NEW YORK (AP) – Club Penguin, an online hangout that has quickly become a rage among preteens despite limited marketing and advertising efforts, has been purchased by the Walt Disney Co. for at least $350 million, the companies announced Wednesday.
Payments could double to as much as $700 million if profits grow, Disney Chief Financial Officer Thomas O. Staggs said.
The acquisition by Disney gives Club Penguin more resources with which to grow. According to comScore Media Metrix, the site nearly tripled in usage over the past year to 4.7 million unique U.S. visitors in June. Executives hope to expand to additional markets abroad and gain even more customers through promotions on Disney-branded sites.
‘We have been actively searching for an organization that not only shares our values and concerns for children, but also has the ability and desire to help us bring Club Penguin to more children throughout the world,’ said Club Penguin co-founder Lane Merrifield said in a statement. ‘We have found that partner in Disney.’
Club Penguin, from Canada’s New Horizon Interactive Ltd., offers a mix of games and chatting tools targeting the kids ages 6-14, who appear onscreen as plump cartoon penguins.

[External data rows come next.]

/-! ## 2. The reduction to the leave-out matrix -/

/-- **Item 21850 for a layout, from a nonsingular LEAVE-OUT MATRIX of any `y`-design.**  See the
module docstring.  (`β i` = the `y`-part of row `i`'s form(s) — one form for a singleton row, the
squared gadget part for a pair row, unused for the empty row; `π p` = public `y`-forms.) -/
theorem chowHitsHH_of_leaveOut (h r : ℕ) (u w : Fin r → Finset (Fin h))
    (hu : Function.Injective u) (hu2 : ∀ i, (u i).card ≤ 2)
    (β : Fin r → Fin h → ℂ) (np : ℕ) (π : Fin np → Fin h → ℂ)
    (hbudget : (Finset.univ.filter fun i : Fin r => (u i).card = 1).card + np +
      2 * (Finset.univ.filter fun i : Fin r => (u i).card = 2).card ≤ h * h)
    (hM : (Matrix.of fun i j : Fin r =>
        coeff (∑ a ∈ (∅ : Finset (Fin h)), Finsupp.single (Fin.castAdd h a) 1 +
            ∑ c ∈ w j, Finsupp.single (Fin.natAdd h c) 1)
          ((∏ i' ∈ (Finset.univ.filter fun i : Fin r => (u i).card = 1).erase i,
              (C 1 + ∑ c, C (β i' c) * X (Fin.natAdd h c) : MvPolynomial (Fin (h + h)) ℂ)) *
            (∏ p, (C 1 + ∑ c, C (π p c) * X (Fin.natAdd h c) : MvPolynomial (Fin (h + h)) ℂ)) *
            ∏ i' ∈ (Finset.univ.filter fun i : Fin r => (u i).card = 2).erase i,
              (C 1 + ∑ c, C (β i' c) * X (Fin.natAdd h c) : MvPolynomial (Fin (h + h)) ℂ) ^ 2)).det ≠ 0) :
    ∃ ℓ : Fin (h * h) → MvPolynomial (Fin (h + h)) ℂ, (∀ k, (ℓ k).totalDegree ≤ 1) ∧
      (Matrix.of fun i j : Fin r => MvPolynomial.coeff
        (∑ a ∈ u i, Finsupp.single (Fin.castAdd h a) 1 +
          ∑ c ∈ w j, Finsupp.single (Fin.natAdd h c) 1) (∏ k, ℓ k)).det ≠ 0 := by
  classical
  set Sing : Finset (Fin r) := Finset.univ.filter fun i : Fin r => (u i).card = 1 with hSing
  set T : Finset (Fin r) := Finset.univ.filter fun i : Fin r => (u i).card = 2 with hT
  have hT2 : ∀ i ∈ T, (u i).card = 2 := fun i hi => (Finset.mem_filter.mp hi).2
  -- `x`-coefficients of the singleton forms: `A (inl i) a = [u i = {a}]`, public forms have none
  set A : Fin r ⊕ Fin np → Fin h → ℂ := fun k a =>
    match k with
    | Sum.inl i => if u i = {a} then 1 else 0
    | Sum.inr _ => 0 with hA
  set B : Fin r ⊕ Fin np → Fin h → ℂ := fun k c =>
    match k with
    | Sum.inl i => β i c
    | Sum.inr p => π p c with hB
  set K : Finset (Fin r ⊕ Fin np) :=
    Sing.map Function.Embedding.inl ∪ (Finset.univ : Finset (Fin np)).map Function.Embedding.inr with hK
  have hdisj : Disjoint (Sing.map (Function.Embedding.inl : Fin r ↪ Fin r ⊕ Fin np))
      ((Finset.univ : Finset (Fin np)).map Function.Embedding.inr) :=
    Finset.disjoint_left.mpr fun x hx hx' => by
      obtain ⟨i, -, rfl⟩ := Finset.mem_map.mp hx
      obtain ⟨p, -, e⟩ := Finset.mem_map.mp hx'
      exact Sum.inr_ne_inl e
  set F : MvPolynomial (Fin (h + h)) ℂ := ∏ k ∈ K,
    (C 1 + ∑ a, C (A k a) * X (Fin.castAdd h a) + ∑ c, C (B k c) * X (Fin.natAdd h c)) with hF
  -- packaging of `F` over `Fin m`
  set m : ℕ := K.card with hm
  set e : K ≃ Fin m := K.equivFin with he
  set φ : Fin m → MvPolynomial (Fin (h + h)) ℂ := fun k =>
    C 1 + ∑ a, C (A (e.symm k : Fin r ⊕ Fin np) a) * X (Fin.castAdd h a) +
      ∑ c, C (B (e.symm k : Fin r ⊕ Fin np) c) * X (Fin.natAdd h c) with hφ
  have hφprod : ∏ k, φ k = F := by
    rw [hF, ← Finset.prod_coe_sort K]
    exact Fintype.prod_equiv e.symm _ _ fun k => rfl
  have hφdeg : ∀ k, (φ k).totalDegree ≤ 1 := by
    intro k
    have e1 : φ k = C 1 + ∑ v : Fin (h + h),
        C (Fin.append (fun a => A (e.symm k : Fin r ⊕ Fin np) a) (fun c => B (e.symm k : Fin r ⊕ Fin np) c) v) *
          X v := by
      rw [hφ, Fin.sum_univ_add]
      simp only [Fin.append_left, Fin.append_right, add_assoc]
    rw [e1]
    exact totalDegree_affine_le _ _
  have hmcard : m = Sing.card + np := by
    rw [hm, hK, Finset.card_union_of_disjoint hdisj, Finset.card_map, Finset.card_map, Finset.card_univ,
      Fintype.card_fin]
  have hbudget' : m + 2 * T.card ≤ h * h := by rw [hmcard]; exact hbudget
  refine chowHitsHH_of_gadgetCertificate u w hu hu2 T hT2 m φ hφdeg β hbudget' ?_
  simp_rw [hφprod]
  -- the `y`-parts and the leave-out products
  set Yf : Fin r ⊕ Fin np → MvPolynomial (Fin (h + h)) ℂ := fun k =>
    C 1 + ∑ c, C (B k c) * X (Fin.natAdd h c) with hYf
  have hF0 : ∀ (L : Finset (Fin r ⊕ Fin np)) (W' : Finset (Fin h)),
      coeff (∑ a ∈ (∅ : Finset (Fin h)), Finsupp.single (Fin.castAdd h a) 1 +
        ∑ c ∈ W', Finsupp.single (Fin.natAdd h c) 1)
        (∏ k ∈ L, (C 1 + ∑ a, C (A k a) * X (Fin.castAdd h a) + ∑ c, C (B k c) * X (Fin.natAdd h c))) =
      coeff (∑ a ∈ (∅ : Finset (Fin h)), Finsupp.single (Fin.castAdd h a) 1 +
        ∑ c ∈ W', Finsupp.single (Fin.natAdd h c) 1) (∏ k ∈ L, Yf k) :=
    fun L W' => coeff_empty_prod_forms L A B W'
  -- the product over `K` (or `K.erase (inl i)`) of the `y`-parts is the product in the statement
  have hKprod : ∀ i : Fin r, ∏ k ∈ K.erase (Sum.inl i), Yf k =
      (∏ i' ∈ Sing.erase i, (C 1 + ∑ c, C (β i' c) * X (Fin.natAdd h c) : MvPolynomial (Fin (h + h)) ℂ)) *
        ∏ p, (C 1 + ∑ c, C (π p c) * X (Fin.natAdd h c) : MvPolynomial (Fin (h + h)) ℂ) := by
    intro i
    have e1 : K.erase (Sum.inl i) = (Sing.erase i).map Function.Embedding.inl ∪
        (Finset.univ : Finset (Fin np)).map Function.Embedding.inr := by
      ext x
      simp only [hK, Finset.mem_erase, Finset.mem_union, Finset.mem_map, Function.Embedding.inl_apply,
        Function.Embedding.inr_apply, Finset.mem_univ, true_and]
      constructor
      · rintro ⟨hne, (⟨i', hi', rfl⟩ | ⟨p, rfl⟩)⟩
        · exact Or.inl ⟨i', ⟨fun e' => hne (by rw [e']), hi'⟩, rfl⟩
        · exact Or.inr ⟨p, rfl⟩
      · rintro (⟨i', ⟨hne, hi'⟩, rfl⟩ | ⟨p, rfl⟩)
        · exact ⟨fun e' => hne (Sum.inl_injective e'), Or.inl ⟨i', hi', rfl⟩⟩
        · exact ⟨Sum.inr_ne_inl, Or.inr ⟨p, rfl⟩⟩
    have hdisj' : Disjoint ((Sing.erase i).map (Function.Embedding.inl : Fin r ↪ Fin r ⊕ Fin np))
        ((Finset.univ : Finset (Fin np)).map Function.Embedding.inr) :=
      Finset.disjoint_left.mpr fun x hx hx' => by
        obtain ⟨i'', -, rfl⟩ := Finset.mem_map.mp hx
        obtain ⟨p, -, e'⟩ := Finset.mem_map.mp hx'
        exact Sum.inr_ne_inl e'
    rw [e1, Finset.prod_union hdisj', Finset.prod_map, Finset.prod_map]
    rfl
  have hKprod' : ∏ k ∈ K, Yf k =
      (∏ i' ∈ Sing, (C 1 + ∑ c, C (β i' c) * X (Fin.natAdd h c) : MvPolynomial (Fin (h + h)) ℂ)) *
        ∏ p, (C 1 + ∑ c, C (π p c) * X (Fin.natAdd h c) : MvPolynomial (Fin (h + h)) ℂ) := by
    rw [hK, Finset.prod_union hdisj, Finset.prod_map, Finset.prod_map]
    rfl
  -- `y`-only facts
  have hYy : ∀ k, ∀ s' ∈ (Yf k).support, ∀ a : Fin h, s' (Fin.castAdd h a) = 0 := by
    intro k
    have e1 : Yf k = C 1 + ∑ a, C ((fun (_ : Fin h) (_ : Finset (Fin h)) => (0 : ℂ)) a ∅) * X (Fin.castAdd h a) +
        ∑ c, C (B k c) * X (Fin.natAdd h c) := (form0_eq (B k) ∅).symm
    rw [e1]
    exact ChowThinAll.yOnly_form0G (fun _ c => B k c) ∅
  have hQy : ∀ (L : Finset (Fin r)), ∀ s' ∈ (∏ i' ∈ L, (C 1 + ∑ c, C (β i' c) * X (Fin.natAdd h c) :
      MvPolynomial (Fin (h + h)) ℂ) ^ 2).support, ∀ a : Fin h, s' (Fin.castAdd h a) = 0 := by
    intro L
    refine ChowSubcube.yOnly_prod L _ fun i' _ => ?_
    rw [pow_two]
    exact ChowSubcube.yOnly_mul (hYy (Sum.inl i')) (hYy (Sum.inl i'))
  -- entrywise identification with the leave-out matrix
  have hrow : ∀ i j, (if i ∈ T then coeff (∑ a ∈ (∅ : Finset (Fin h)), Finsupp.single (Fin.castAdd h a) 1 +
        ∑ c ∈ w j, Finsupp.single (Fin.natAdd h c) 1) (F * ∏ i' ∈ T.erase i,
          (C 1 + ∑ c, C (β i' c) * X (Fin.natAdd h c)) ^ 2)
      else coeff (∑ a ∈ u i, Finsupp.single (Fin.castAdd h a) 1 +
        ∑ c ∈ w j, Finsupp.single (Fin.natAdd h c) 1) (F * ∏ i' ∈ T,
          (C 1 + ∑ c, C (β i' c) * X (Fin.natAdd h c)) ^ 2)) =
      coeff (∑ a ∈ (∅ : Finset (Fin h)), Finsupp.single (Fin.castAdd h a) 1 +
          ∑ c ∈ w j, Finsupp.single (Fin.natAdd h c) 1)
        ((∏ i' ∈ Sing.erase i, (C 1 + ∑ c, C (β i' c) * X (Fin.natAdd h c) : MvPolynomial (Fin (h + h)) ℂ)) *
          (∏ p, (C 1 + ∑ c, C (π p c) * X (Fin.natAdd h c) : MvPolynomial (Fin (h + h)) ℂ)) *
          ∏ i' ∈ T.erase i, (C 1 + ∑ c, C (β i' c) * X (Fin.natAdd h c) : MvPolynomial (Fin (h + h)) ℂ) ^ 2) := by
    intro i j
    by_cases hiT : i ∈ T
    · -- gadget row: `i ∉ Sing`, only the `∅`-coefficients of `F` matter
      rw [if_pos hiT]
      have hiS : i ∉ Sing := fun hi => by
        have h1 := (Finset.mem_filter.mp hi).2; have h2 := hT2 i hiT; omega
      rw [Finset.erase_eq_of_notMem hiS, ← hKprod', coeff_partitionExpo_mul_yOnly F _ (hQy _) ∅ (w j),
        coeff_partitionExpo_mul_yOnly (∏ k ∈ K, Yf k) _ (hQy _) ∅ (w j)]
      exact Finset.sum_congr rfl fun d _ => by rw [hF, hF0]
    · rw [if_neg hiT]
      have hn2 : (u i).card ≠ 2 := fun e' => hiT (Finset.mem_filter.mpr ⟨Finset.mem_univ _, e'⟩)
      have hui2 := hu2 i
      rw [Finset.erase_eq_of_notMem hiT]
      rcases Nat.lt_or_ge (u i).card 1 with h0 | h1
      · -- empty row
        have hui : u i = ∅ := Finset.card_eq_zero.mp (by omega)
        have hiS : i ∉ Sing := fun hi => by have := (Finset.mem_filter.mp hi).2; omega
        rw [hui, Finset.erase_eq_of_notMem hiS, ← hKprod',
          coeff_partitionExpo_mul_yOnly F _ (hQy _) ∅ (w j),
          coeff_partitionExpo_mul_yOnly (∏ k ∈ K, Yf k) _ (hQy _) ∅ (w j)]
        exact Finset.sum_congr rfl fun d _ => by rw [hF, hF0]
      · -- singleton row
        have hc1 : (u i).card = 1 := by omega
        obtain ⟨a, ha⟩ := Finset.card_eq_one.mp hc1
        have hiS : i ∈ Sing := Finset.mem_filter.mpr ⟨Finset.mem_univ _, hc1⟩
        rw [coeff_partitionExpo_mul_yOnly F _ (hQy _) (u i) (w j), ← hKprod i,
          coeff_partitionExpo_mul_yOnly (∏ k ∈ K.erase (Sum.inl i), Yf k) _ (hQy _) ∅ (w j)]
        refine Finset.sum_congr rfl fun d _ => ?_
        rw [ha, hF, coeff_single_prod_forms K A B a (w j \ d)]
        -- only the form of row `i` carries `x_a`
        have hAk : ∀ k ∈ K, A k a * coeff (∑ a' ∈ (∅ : Finset (Fin h)), Finsupp.single (Fin.castAdd h a') 1 +
              ∑ c ∈ w j \ d, Finsupp.single (Fin.natAdd h c) 1) (∏ k' ∈ K.erase k, Yf k') =
            if k = Sum.inl i then coeff (∑ a' ∈ (∅ : Finset (Fin h)), Finsupp.single (Fin.castAdd h a') 1 +
              ∑ c ∈ w j \ d, Finsupp.single (Fin.natAdd h c) 1) (∏ k' ∈ K.erase (Sum.inl i), Yf k') else 0 := by
          intro k hk
          rcases k with i' | p
          · by_cases hii : i' = i
            · subst hii
              simp only [hA, ha, if_true, one_mul]
            · have hne : u i' ≠ {a} := fun e' => hii (hu (e'.trans ha.symm))
              simp only [hA, if_neg hne, zero_mul]
              rw [if_neg (fun e' => hii (Sum.inl_injective e'))]
          · simp only [hA, zero_mul]
            rw [if_neg Sum.inr_ne_inl]
        rw [Finset.sum_congr rfl hAk, Finset.sum_ite_eq', if_pos]
        exact Finset.mem_union_left _ (Finset.mem_map_of_mem _ hiS)
  have hmat : (Matrix.of fun i j : Fin r =>
      if i ∈ T then coeff (∑ a ∈ (∅ : Finset (Fin h)), Finsupp.single (Fin.castAdd h a) 1 +
          ∑ c ∈ w j, Finsupp.single (Fin.natAdd h c) 1)
          ((∏ k, φ k) * ∏ i' ∈ T.erase i, (C 1 + ∑ c, C (β i' c) * X (Fin.natAdd h c)) ^ 2)
      else coeff (∑ a ∈ u i, Finsupp.single (Fin.castAdd h a) 1 +
          ∑ c ∈ w j, Finsupp.single (Fin.natAdd h c) 1)
          ((∏ k, φ k) * ∏ i' ∈ T, (C 1 + ∑ c, C (β i' c) * X (Fin.natAdd h c)) ^ 2)) =
      Matrix.of fun i j : Fin r =>
        coeff (∑ a ∈ (∅ : Finset (Fin h)), Finsupp.single (Fin.castAdd h a) 1 +
            ∑ c ∈ w j, Finsupp.single (Fin.natAdd h c) 1)
          ((∏ i' ∈ Sing.erase i, (C 1 + ∑ c, C (β i' c) * X (Fin.natAdd h c) : MvPolynomial (Fin (h + h)) ℂ)) *
            (∏ p, (C 1 + ∑ c, C (π p c) * X (Fin.natAdd h c) : MvPolynomial (Fin (h + h)) ℂ)) *
            ∏ i' ∈ T.erase i, (C 1 + ∑ c, C (β i' c) * X (Fin.natAdd h c) : MvPolynomial (Fin (h + h)) ℂ) ^ 2) := by
    ext i j
    rw [Matrix.of_apply, Matrix.of_apply, hφprod]
    exact hrow i j
  rw [hφprod] at hmat
  rw [hmat]
  exact hM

Kids win gold coins by playing games such as sled racing and, with a paid membership costing about $5 a month, buy virtual items like clothing for their penguins and furniture for their online persona’s igloos. Kids can attend parties and make friends by adding other penguins to their buddy lists.
Although sites like Club Penguin and its rival, Webkinz, are forcing parents to grapple with how young kids should be roaming about and chatting with friends online, many Internet safety experts believe these social-networking precursors are far safer than News Corp.’s MySpace, Facebook and other hangouts for older users.

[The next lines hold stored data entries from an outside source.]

omit [DecidableEq d] in
/-- The slice coefficients of a jointly smooth field are continuous in time on the time set. [folklore] -/
theorem continuousOn_norm_sq_mFourierCoeff (hu : IsSmoothSpaceTimeOn S u) (hS : Convex ℝ S)
    (hS' : UniqueDiffOn ℝ S) (k : d → ℤ) :
    ContinuousOn (fun s => ‖mFourierCoeff (EuclideanSpace.complexify ∘ u s) k‖ ^ 2) S :=
  fun _ ht => (hasDerivWithinAt_norm_sq_mFourierCoeff hu hS hS' ht k).continuousWithinAt

end TimeDeriv

/-! ### The convective term as a lattice convolution: a pointwise bound -/

section Convect

omit [DecidableEq d] in
/-- `‖w‖ ≤ ∑ᵢ ‖wᵢ‖` in `ℂ^d`. [folklore] -/
theorem norm_le_sum_norm_apply (w : EuclideanSpace ℂ d) : ‖w‖ ≤ ∑ i, ‖w i‖ := by
  classical
  conv_lhs => rw [← EuclideanSpace.sum_apply_smul_single w]
  refine (norm_sum_le _ _).trans (le_of_eq (Finset.sum_congr rfl fun i _ => ?_))
  rw [norm_smul, PiLp.norm_single, norm_one, mul_one]

variable {u v : UnitAddTorus d → EuclideanSpace ℝ d}

/-- Complexification commutes with partial derivatives of a component. [folklore] -/
theorem partialDeriv_ofReal_apply (hv : IsSmooth v) (j p : d) (y : UnitAddTorus d) :
    Torus.partialDeriv j (fun z => ((v z p : ℝ) : ℂ)) y = ((Torus.partialDeriv j (fun z => v z p) y : ℝ) : ℂ) :=
  partialDeriv_clm_comp (hv.apply p) Complex.ofRealCLM j y

/-- Components of partial derivatives of a real field. [folklore] -/
theorem partialDeriv_apply_real (hv : IsSmooth v) (j p : d) (y : UnitAddTorus d) :
    (Torus.partialDeriv j v y) p = Torus.partialDeriv j (fun z => v z p) y := by
  have h := partialDeriv_clm_comp hv (EuclideanSpace.proj p : EuclideanSpace ℝ d →L[ℝ] ℝ) j y
  have e : ((EuclideanSpace.proj p : EuclideanSpace ℝ d →L[ℝ] ℝ) ∘ v) = fun z => v z p := by
    funext z; simp
  rw [e] at h
  simpa using h.symm

/-- The coefficients of a complexified component of a smooth real field are the components of the
vector coefficients, hence absolutely summable. [folklore] -/
theorem summable_norm_mFourierCoeff_ofReal_apply (hu : IsSmooth u) (j : d) :
    Summable fun m : d → ℤ => ‖mFourierCoeff (fun y => ((u y j : ℝ) : ℂ)) m‖ := by
  have h := (hu.complexify_comp.rapidDecay_mFourierCoeff).summable_norm
  refine Summable.of_nonneg_of_le (fun _ => norm_nonneg _) (fun m => ?_) h
  rw [← mFourierCoeff_complexify_apply hu.integrable m j]
  exact PiLp.norm_apply_le _ j

/-- For smooth `v` the family `l ↦ |l| ‖v̂(l)‖` is bounded (by `∑ₗ (1 + |l|²) ‖v̂(l)‖`). [folklore] -/
theorem sqrt_freqNormSq_mul_norm_mFourierCoeff_le (hv : IsSmooth v) (l : d → ℤ) :
    Real.sqrt (freqNormSq l) * ‖mFourierCoeff (EuclideanSpace.complexify ∘ v) l‖ ≤
      ∑' m : d → ℤ, (1 + freqNormSq m) ^ 1 * ‖mFourierCoeff (EuclideanSpace.complexify ∘ v) m‖ := by
  have hs := hv.complexify_comp.rapidDecay_mFourierCoeff 1
  have hle : Real.sqrt (freqNormSq l) ≤ (1 + freqNormSq l) ^ 1 := by
    rw [pow_one]
    have h0 := freqNormSq_nonneg l
    rcases le_total (freqNormSq l) 1 with h | h
    · calc Real.sqrt (freqNormSq l) ≤ Real.sqrt 1 := Real.sqrt_le_sqrt h
        _ = 1 := Real.sqrt_one
        _ ≤ 1 + freqNormSq l := by linarith
    · calc Real.sqrt (freqNormSq l) ≤ freqNormSq l := by
            rw [Real.sqrt_le_left (by linarith)]
            nlinarith
        _ ≤ 1 + freqNormSq l := by linarith
  calc Real.sqrt (freqNormSq l) * ‖mFourierCoeff (EuclideanSpace.complexify ∘ v) l‖
      ≤ (1 + freqNormSq l) ^ 1 * ‖mFourierCoeff (EuclideanSpace.complexify ∘ v) l‖ :=
        mul_le_mul_of_nonneg_right hle (norm_nonneg _)
    _ ≤ ∑' m : d → ℤ, (1 + freqNormSq m) ^ 1 * ‖mFourierCoeff (EuclideanSpace.complexify ∘ v) m‖ :=
        hs.le_tsum l fun m _ => mul_nonneg (one_add_freqNormSq_pow_nonneg m 1) (norm_nonneg _)

/-- Summability of the convolution majorant `m ↦ ‖û(m)‖ |k − m| ‖v̂(k − m)‖` (smooth `u, v`). [folklore] -/
theorem summable_convectMajorant (hu : IsSmooth u) (hv : IsSmooth v) (k : d → ℤ) :
    Summable fun m : d → ℤ => ‖mFourierCoeff (EuclideanSpace.complexify ∘ u) m‖ *
      (Real.sqrt (freqNormSq (k - m)) * ‖mFourierCoeff (EuclideanSpace.complexify ∘ v) (k - m)‖) := by
  have h := (hu.complexify_comp.rapidDecay_mFourierCoeff).summable_norm.mul_right
    (∑' m : d → ℤ, (1 + freqNormSq m) ^ 1 * ‖mFourierCoeff (EuclideanSpace.complexify ∘ v) m‖)
  refine h.of_nonneg_of_le (fun m => mul_nonneg (norm_nonneg _)
    (mul_nonneg (Real.sqrt_nonneg _) (norm_nonneg _))) fun m => ?_
  exact mul_le_mul_of_nonneg_left (sqrt_freqNormSq_mul_norm_mFourierCoeff_le hv (k - m))
    (norm_nonneg _)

Parents, for instance, can choose an ‘ultimate safe’ mode, meaning chat messages sent and received are limited to prewritten phrases, such as ‘How are you today?’
In the standard mode, kids can type messages freely, but filters look for foul language and even innocent-sounding words such as ‘mom’ — to prevent someone from asking, ‘Is your mom home?’
‘Club Penguin embodies principles that are of the utmost importance to Disney — providing high-quality family entertainment and fostering parental trust,’ Bob Iger, Disney’s president and chief executive, said in a statement. ‘The founders have woven together new technologies and creativity to build an incredibly compelling, immersive entertainment experience for kids and families.’
Other than renaming the service ‘Disney’s Club Penguin,’ Disney said it has no immediate plans to change Club Penguin’s operations, which will continue to run from Kelowna, Canada.
‘Club Penguin is going to continue to exist as is,’ Iger said during the company’s conference call to report quarterly earnings. ‘The experience will not change at all. We don’t intend to get in the way of that or do anything that would in any way have a negative impact on their business.’
Iger said Disney planned to integrate Club Penguin into other Disney businesses, promoting it on the Disney.com site and the Disney Channel, Radio Disney and the company’s theme parks.
Disney already operates the virtual game ‘Toontown’ and is developing a similar virtual world around its ‘Pirates of the Caribbean’ characters. Iger hinted that Disney also was working on a virtual world based on ‘Cars,’ an animated movie created by Disney-owned Pixar.
Iger said the acquisition of Club Penguin would give Disney the expertise to grow those properties more quickly.
Club Penguin says it has more than 700,000 paying subscribers and 12 million registered users, mostly in the United States and Canada.
Associated Press Business Writer Gary Gentile contributed to this report from Los Angeles.